(Given entries begins)

import Mathlib
import Summits.NavierStokesRegularity.NavierStokesRegularity.Theorems.HeteroclinicTriggerChainTriggerChainFrontStepNormalForm
import HarnessLib

/-!
# `HeteroclinicTriggerChain` — crux `TriggerChainFrontStep` (item stmt-NavierStokesRegularity-22785):
  the CARRIER ROW of the cascade nonlinearity for ARBITRARY families (signed squares only)

Companion to the registered stub `stub_normal_form` (tree file `…TriggerChainFrontStepNormalForm`) and
to the row formulas on connection-shaped families (`…TriggerChainFrontStepConnectionAlgebra`). Here the
family `X` is ARBITRARY (all modes, all shells — the states of the running chain with wake, junk modes
and upper triggers), and we evaluate the row of the carrier mode `i₀` at every shell `n`:

* `htcCR_alpha_carrier_100_eq_zero`, `htcCR_alpha_carrier_010_eq_zero` — in normal form the carrier
  receives NO BACK-REACTION from the shell above, whatever the inputs: `α a b i₀ (1,0,0) =
  α a b i₀ (0,1,0) = 0` for all `a, b` (cancellation (4.3) at `(a, b, i₀; 1,0,0)`, whose four mixed
  terms vanish by the normal form, plus symmetry (4.2));
* `htcCR_quadTerm_carrier` — hence, for every family `X` and shell `n`,
  `quadTerm 1 α X i₀ n = −2^{5n/2} ∑ₐ d a 0 · X_{a,n}² + 2^{5(n−1)/2} ∑ₐ α a a i₀ (0,0,1) · X_{a,n−1}²`:
  SIGNED SQUARES ONLY — the drain `−e·u²` by the shell's own trigger (`d i₁ 0 = e`), the feed
  `|d_j(0)|·X_j²` by the junk modes of the shell (`d ≤ 0` off the trigger), and the pump
  `g_a·X_{a,n−1}²` (`g_a = α a a i₀ (0,0,1) ≥ 0`) by every non-carrier mode of the shell below (the wake);
* `htcCR_quadTerm_carrier_zero`, `htcCR_quadTerm_carrier_one` — the front-block instances `n = 0`
  (carrier `x`) and `n = 1` (receiver `y`, gains `2^{5/2}` and `1`): the lattice versions of
  `x′ = −eu² + …`, `y′ = eu² − e′v² + …` with their exact, sign-definite remainders (the forcing `f₁`
  of the forced transfer arc, `…TriggerChainFrontStepForcedArc`).

HONEST FRAMING: finite algebra of structure constants of Tao-type MODEL lattices (Tao 2016 §4); helper for
the crux (no stub credit); nothing here is a statement about the Navier–Stokes equations; no summit,
rung or crux is proved by this file.
-/

noncomputable section

set_option linter.dupNamespace false

namespace Summit.NavierStokesRegularity.NavierStokesRegularity.Theorems

open Literature.Analysis.FluidPDE Literature.Analysis.FluidPDE.TaoCascade

/-- **No back-reaction on the carrier, shift `(1,0,0)`.** In the normal form of a symmetric cancelling
table at a diagonal pure-mode saddle, `α a b i₀ (1,0,0) = 0` for ALL input modes `a, b`: the
cancellation identity (4.3) at `(a, b, i₀; 1, 0, 0)` reads
`α a b i₀(100) + α a i₀ b(100) + α b a i₀(010) + α b i₀ a(001) + α i₀ a b(010) + α i₀ b a(001) = 0`,
its four mixed terms vanish by the normal form, and the remaining two are equal by (4.2). [this file] -/
theorem htcCR_alpha_carrier_100_eq_zero (α : Fin 4 → Fin 4 → Fin 4 → ℤ × ℤ × ℤ → ℝ) (i₀ : Fin 4)
    (d : Fin 4 → ℤ → ℝ)
    (hsym : IsSymmetricCoeff α) (hcanc : IsCancellingCoeff α)
    (hpure : ∀ X : Fin 4 → ℤ → ℝ → ℝ, (∀ i n t, i ≠ i₀ → X i n t = 0) →
      ∀ i n t, quadTerm 1 α X i n t = 0)
    (hsad : ∀ (Y : Fin 4 → ℤ → ℝ → ℝ) (i : Fin 4) (n : ℤ) (t : ℝ),
      quadTerm 1 α (fun j m s => (fun j m (_ : ℝ) => if j = i₀ ∧ m = 0 then (1 : ℝ) else 0) j m s +
          Y j m s) i n t -
        quadTerm 1 α (fun j m (_ : ℝ) => if j = i₀ ∧ m = 0 then (1 : ℝ) else 0) i n t -
        quadTerm 1 α Y i n t = d i n * Y i n t)
    (a b : Fin 4) : α a b i₀ (1, 0, 0) = 0 := by
  obtain ⟨-, nf2, -⟩ := HeteroclinicTriggerChain.stub_normal_form α i₀ d hsym hcanc hpure hsad
  have m100 : ((1 : ℤ), (0 : ℤ), (0 : ℤ)) ∈ shiftSet := by decide
  have hc := hcanc a b i₀ 1 0 0 m100
  have h1 : α a i₀ b (1, 0, 0) = 0 := (nf2 a b).2.2.1
  have h2 : α b i₀ a (0, 0, 1) = 0 := (nf2 b a).2.1
  have h3 : α i₀ a b (0, 1, 0) = 0 := (nf2 a b).2.2.2
  have h4 : α i₀ b a (0, 0, 1) = 0 := (nf2 b a).1
  have hs : α a b i₀ (1, 0, 0) = α b a i₀ (0, 1, 0) := hsym a b i₀ 1 0 0 m100
  linarith

/-- **No back-reaction on the carrier, shift `(0,1,0)`** (the (4.2)-mirror of
`htcCR_alpha_carrier_100_eq_zero`): `α a b i₀ (0,1,0) = 0` for all `a, b`. [this file] -/
theorem htcCR_alpha_carrier_010_eq_zero (α : Fin 4 → Fin 4 → Fin 4 → ℤ × ℤ × ℤ → ℝ) (i₀ : Fin 4)
    (d : Fin 4 → ℤ → ℝ)
    (hsym : IsSymmetricCoeff α) (hcanc : IsCancellingCoeff α)
    (hpure : ∀ X : Fin 4 → ℤ → ℝ → ℝ, (∀ i n t, i ≠ i₀ → X i n t = 0) →
      ∀ i n t, quadTerm 1 α X i n t = 0)
    (hsad : ∀ (Y : Fin 4 → ℤ → ℝ → ℝ) (i : Fin 4) (n : ℤ) (t : ℝ),
      quadTerm 1 α (fun j m s => (fun j m (_ : ℝ) => if j = i₀ ∧ m = 0 then (1 : ℝ) else 0) j m s +
          Y j m s) i n t -
        quadTerm 1 α (fun j m (_ : ℝ) => if j = i₀ ∧ m = 0 then (1 : ℝ) else 0) i n t -
        quadTerm 1 α Y i n t = d i n * Y i n t)
    (a b : Fin 4) : α a b i₀ (0, 1, 0) = 0 := by
  have m010 : ((0 : ℤ), (1 : ℤ), (0 : ℤ)) ∈ shiftSet := by decide
  rw [hsym a b i₀ 0 1 0 m010]
  exact htcCR_alpha_carrier_100_eq_zero α i₀ d hsym hcanc hpure hsad b a

/-- **CARRIER ROW FOR ARBITRARY FAMILIES.** In the normal form (symmetric, cancelling, pure-`i₀`
families force-free, diagonal polarisation with rate table `d`), for EVERY lattice family `X` and every
shell `n`, the carrier mode is driven by signed squares only:
`quadTerm 1 α X i₀ n t = −2^{5n/2} ∑ₐ d a 0 · X_{a,n}(t)² + 2^{5(n−1)/2} ∑ₐ α a a i₀ (0,0,1) · X_{a,n−1}(t)²`
(no back-reaction from shell `n+1`, no cross terms). [this file] -/
theorem htcCR_quadTerm_carrier (α : Fin 4 → Fin 4 → Fin 4 → ℤ × ℤ × ℤ → ℝ) (i₀ : Fin 4)
    (d : Fin 4 → ℤ → ℝ)
    (hsym : IsSymmetricCoeff α) (hcanc : IsCancellingCoeff α)
    (hpure : ∀ X : Fin 4 → ℤ → ℝ → ℝ, (∀ i n t, i ≠ i₀ → X i n t = 0) →
      ∀ i n t, quadTerm 1 α X i n t = 0)
    (hsad : ∀ (Y : Fin 4 → ℤ → ℝ → ℝ) (i : Fin 4) (n : ℤ) (t : ℝ),
      quadTerm 1 α (fun j m s => (fun j m (_ : ℝ) => if j = i₀ ∧ m = 0 then (1 : ℝ) else 0) j m s +
          Y j m s) i n t -
        quadTerm 1 α (fun j m (_ : ℝ) => if j = i₀ ∧ m = 0 then (1 : ℝ) else 0) i n t -
        quadTerm 1 α Y i n t = d i n * Y i n t)
    (X : Fin 4 → ℤ → ℝ → ℝ) (n : ℤ) (t : ℝ) :
    quadTerm 1 α X i₀ n t =
      -((1 + 1 : ℝ) ^ ((5 : ℝ) * n / 2) * ∑ a, d a 0 * X a n t ^ 2) +
        (1 + 1 : ℝ) ^ ((5 : ℝ) * ((n : ℝ) - 1) / 2) * ∑ a, α a a i₀ (0, 0, 1) * X a (n - 1) t ^ 2 := by
  obtain ⟨-, -, -, nf4, -, -, -, nf8, nf9⟩ :=
    HeteroclinicTriggerChain.stub_normal_form α i₀ d hsym hcanc hpure hsad
  have h100 := htcCR_alpha_carrier_100_eq_zero α i₀ d hsym hcanc hpure hsad
  have h010 := htcCR_alpha_carrier_010_eq_zero α i₀ d hsym hcanc hpure hsad
  rw [htcNF_quadTerm_expand]
  -- same-shell block: diagonal, value -d a 0 · X_{a,n}²; back-reaction blocks vanish
  have hmain : ∀ a b : Fin 4,
      α a b i₀ (0, 0, 0) * (X a n t * X b n t) + α a b i₀ (1, 0, 0) * (X a (n + 1) t * X b n t) +
        α a b i₀ (0, 1, 0) * (X a n t * X b (n + 1) t) =
      if b = a then -(d a 0) * X a n t ^ 2 else 0 := by
    intro a b
    rw [h100 a b, h010 a b, zero_mul, zero_mul, add_zero, add_zero]
    by_cases hab : b = a
    · rw [hab, if_pos rfl, (nf9 a).1, nf4 a]
      ring
    · rw [if_neg hab, (nf8 a b (Ne.symm hab)).2, zero_mul]
  -- pump block: diagonal
  have hpump : ∀ a b : Fin 4, α a b i₀ (0, 0, 1) * (X a (n - 1) t * X b (n - 1) t) =
      if b = a then α a a i₀ (0, 0, 1) * X a (n - 1) t ^ 2 else 0 := by
    intro a b
    by_cases hab : b = a
    · rw [hab, if_pos rfl]; ring
    · rw [if_neg hab, (nf8 a b (Ne.symm hab)).1, zero_mul]
  rw [Finset.sum_congr rfl fun a _ => Finset.sum_congr rfl fun b _ => hmain a b,
    Finset.sum_congr rfl fun a _ => Finset.sum_congr rfl fun b _ => hpump a b]
  simp only [Finset.sum_ite_eq', Finset.mem_univ, if_true]
  rw [show ∑ a : Fin 4, -d a 0 * X a n t ^ 2 = -∑ a : Fin 4, d a 0 * X a n t ^ 2 by
    rw [← Finset.sum_neg_distrib]; exact Finset.sum_congr rfl fun a _ => by ring]
  ring

/-- **Carrier row at the front shell `n = 0`** (the lattice `x′`): `quadTerm 1 α X i₀ 0 t =
−∑ₐ d a 0 · X_{a,0}(t)² + 2^{−5/2} ∑ₐ α a a i₀ (0,0,1) · X_{a,−1}(t)²` — own-trigger drain and junk
feed at shell `0`, plus the WAKE PUMP from shell `−1`. [this file] -/
theorem htcCR_quadTerm_carrier_zero (α : Fin 4 → Fin 4 → Fin 4 → ℤ × ℤ × ℤ → ℝ) (i₀ : Fin 4)
    (d : Fin 4 → ℤ → ℝ)
    (hsym : IsSymmetricCoeff α) (hcanc : IsCancellingCoeff α)
    (hpure : ∀ X : Fin 4 → ℤ → ℝ → ℝ, (∀ i n t, i ≠ i₀ → X i n t = 0) →
      ∀ i n t, quadTerm 1 α X i n t = 0)
    (hsad : ∀ (Y : Fin 4 → ℤ → ℝ → ℝ) (i : Fin 4) (n : ℤ) (t : ℝ),
      quadTerm 1 α (fun j m s => (fun j m (_ : ℝ) => if j = i₀ ∧ m = 0 then (1 : ℝ) else 0) j m s +
          Y j m s) i n t -
        quadTerm 1 α (fun j m (_ : ℝ) => if j = i₀ ∧ m = 0 then (1 : ℝ) else 0) i n t -
        quadTerm 1 α Y i n t = d i n * Y i n t)
    (X : Fin 4 → ℤ → ℝ → ℝ) (t : ℝ) :
    quadTerm 1 α X i₀ 0 t =
      -(∑ a, d a 0 * X a 0 t ^ 2) +
        (2 : ℝ) ^ (-((5 : ℝ) / 2)) * ∑ a, α a a i₀ (0, 0, 1) * X a (-1) t ^ 2 := by
  rw [htcCR_quadTerm_carrier α i₀ d hsym hcanc hpure hsad X 0 t]
  have h1 : (1 + 1 : ℝ) ^ ((5 : ℝ) * ((0 : ℤ) : ℝ) / 2) = 1 := by simp
  have h2 : (1 + 1 : ℝ) ^ ((5 : ℝ) * (((0 : ℤ) : ℝ) - 1) / 2) = (2 : ℝ) ^ (-((5 : ℝ) / 2)) := by
    norm_num
  rw [h1, h2, one_mul, zero_sub]

/-- **Carrier row at the receiver shell `n = 1`** (the lattice `y′`): `quadTerm 1 α X i₀ 1 t =
−2^{5/2} ∑ₐ d a 0 · X_{a,1}(t)² + ∑ₐ α a a i₀ (0,0,1) · X_{a,0}(t)²` — the pump by every non-carrier
mode of shell `0` (the trigger: `g·u²`), minus the drain by the upper trigger at the faster clock
`2^{5/2}` (`−e′v²`, `e′ = 2^{5/2}e`), plus the junk feed at shell `1`. [this file] -/
theorem htcCR_quadTerm_carrier_one (α : Fin 4 → Fin 4 → Fin 4 → ℤ × ℤ × ℤ → ℝ) (i₀ : Fin 4)
    (d : Fin 4 → ℤ → ℝ)
    (hsym : IsSymmetricCoeff α) (hcanc : IsCancellingCoeff α)
    (hpure : ∀ X : Fin 4 → ℤ → ℝ → ℝ, (∀ i n t, i ≠ i₀ → X i n t = 0) →
      ∀ i n t, quadTerm 1 α X i n t = 0)
    (hsad : ∀ (Y : Fin 4 → ℤ → ℝ → ℝ) (i : Fin 4) (n : ℤ) (t : ℝ),
      quadTerm 1 α (fun j m s => (fun j m (_ : ℝ) => if j = i₀ ∧ m = 0 then (1 : ℝ) else 0) j m s +
          Y j m s) i n t -
        quadTerm 1 α (fun j m (_ : ℝ) => if j = i₀ ∧ m = 0 then (1 : ℝ) else 0) i n t -
        quadTerm 1 α Y i n t = d i n * Y i n t)
    (X : Fin 4 → ℤ → ℝ → ℝ) (t : ℝ) :
    quadTerm 1 α X i₀ 1 t =
      -((2 : ℝ) ^ ((5 : ℝ) / 2) * ∑ a, d a 0 * X a 1 t ^ 2) +
        ∑ a, α a a i₀ (0, 0, 1) * X a 0 t ^ 2 := by
  rw [htcCR_quadTerm_carrier α i₀ d hsym hcanc hpure hsad X 1 t]
  have h1 : (1 + 1 : ℝ) ^ ((5 : ℝ) * ((1 : ℤ) : ℝ) / 2) = (2 : ℝ) ^ ((5 : ℝ) / 2) := by norm_num
  have h2 : (1 + 1 : ℝ) ^ ((5 : ℝ) * (((1 : ℤ) : ℝ) - 1) / 2) = 1 := by norm_num
  rw [h1, h2, one_mul, sub_self]

end Summit.NavierStokesRegularity.NavierStokesRegularity.Theorems

end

(Given entries ends)

The lines to copy are those above that contain the string "from".

  receives NO BACK-REACTION from the shell above, whatever the inputs: `α a b i₀ (1,0,0) =
(no back-reaction from shell `n+1`, no cross terms). [this file] -/
feed at shell `0`, plus the WAKE PUMP from shell `−1`. [this file] -/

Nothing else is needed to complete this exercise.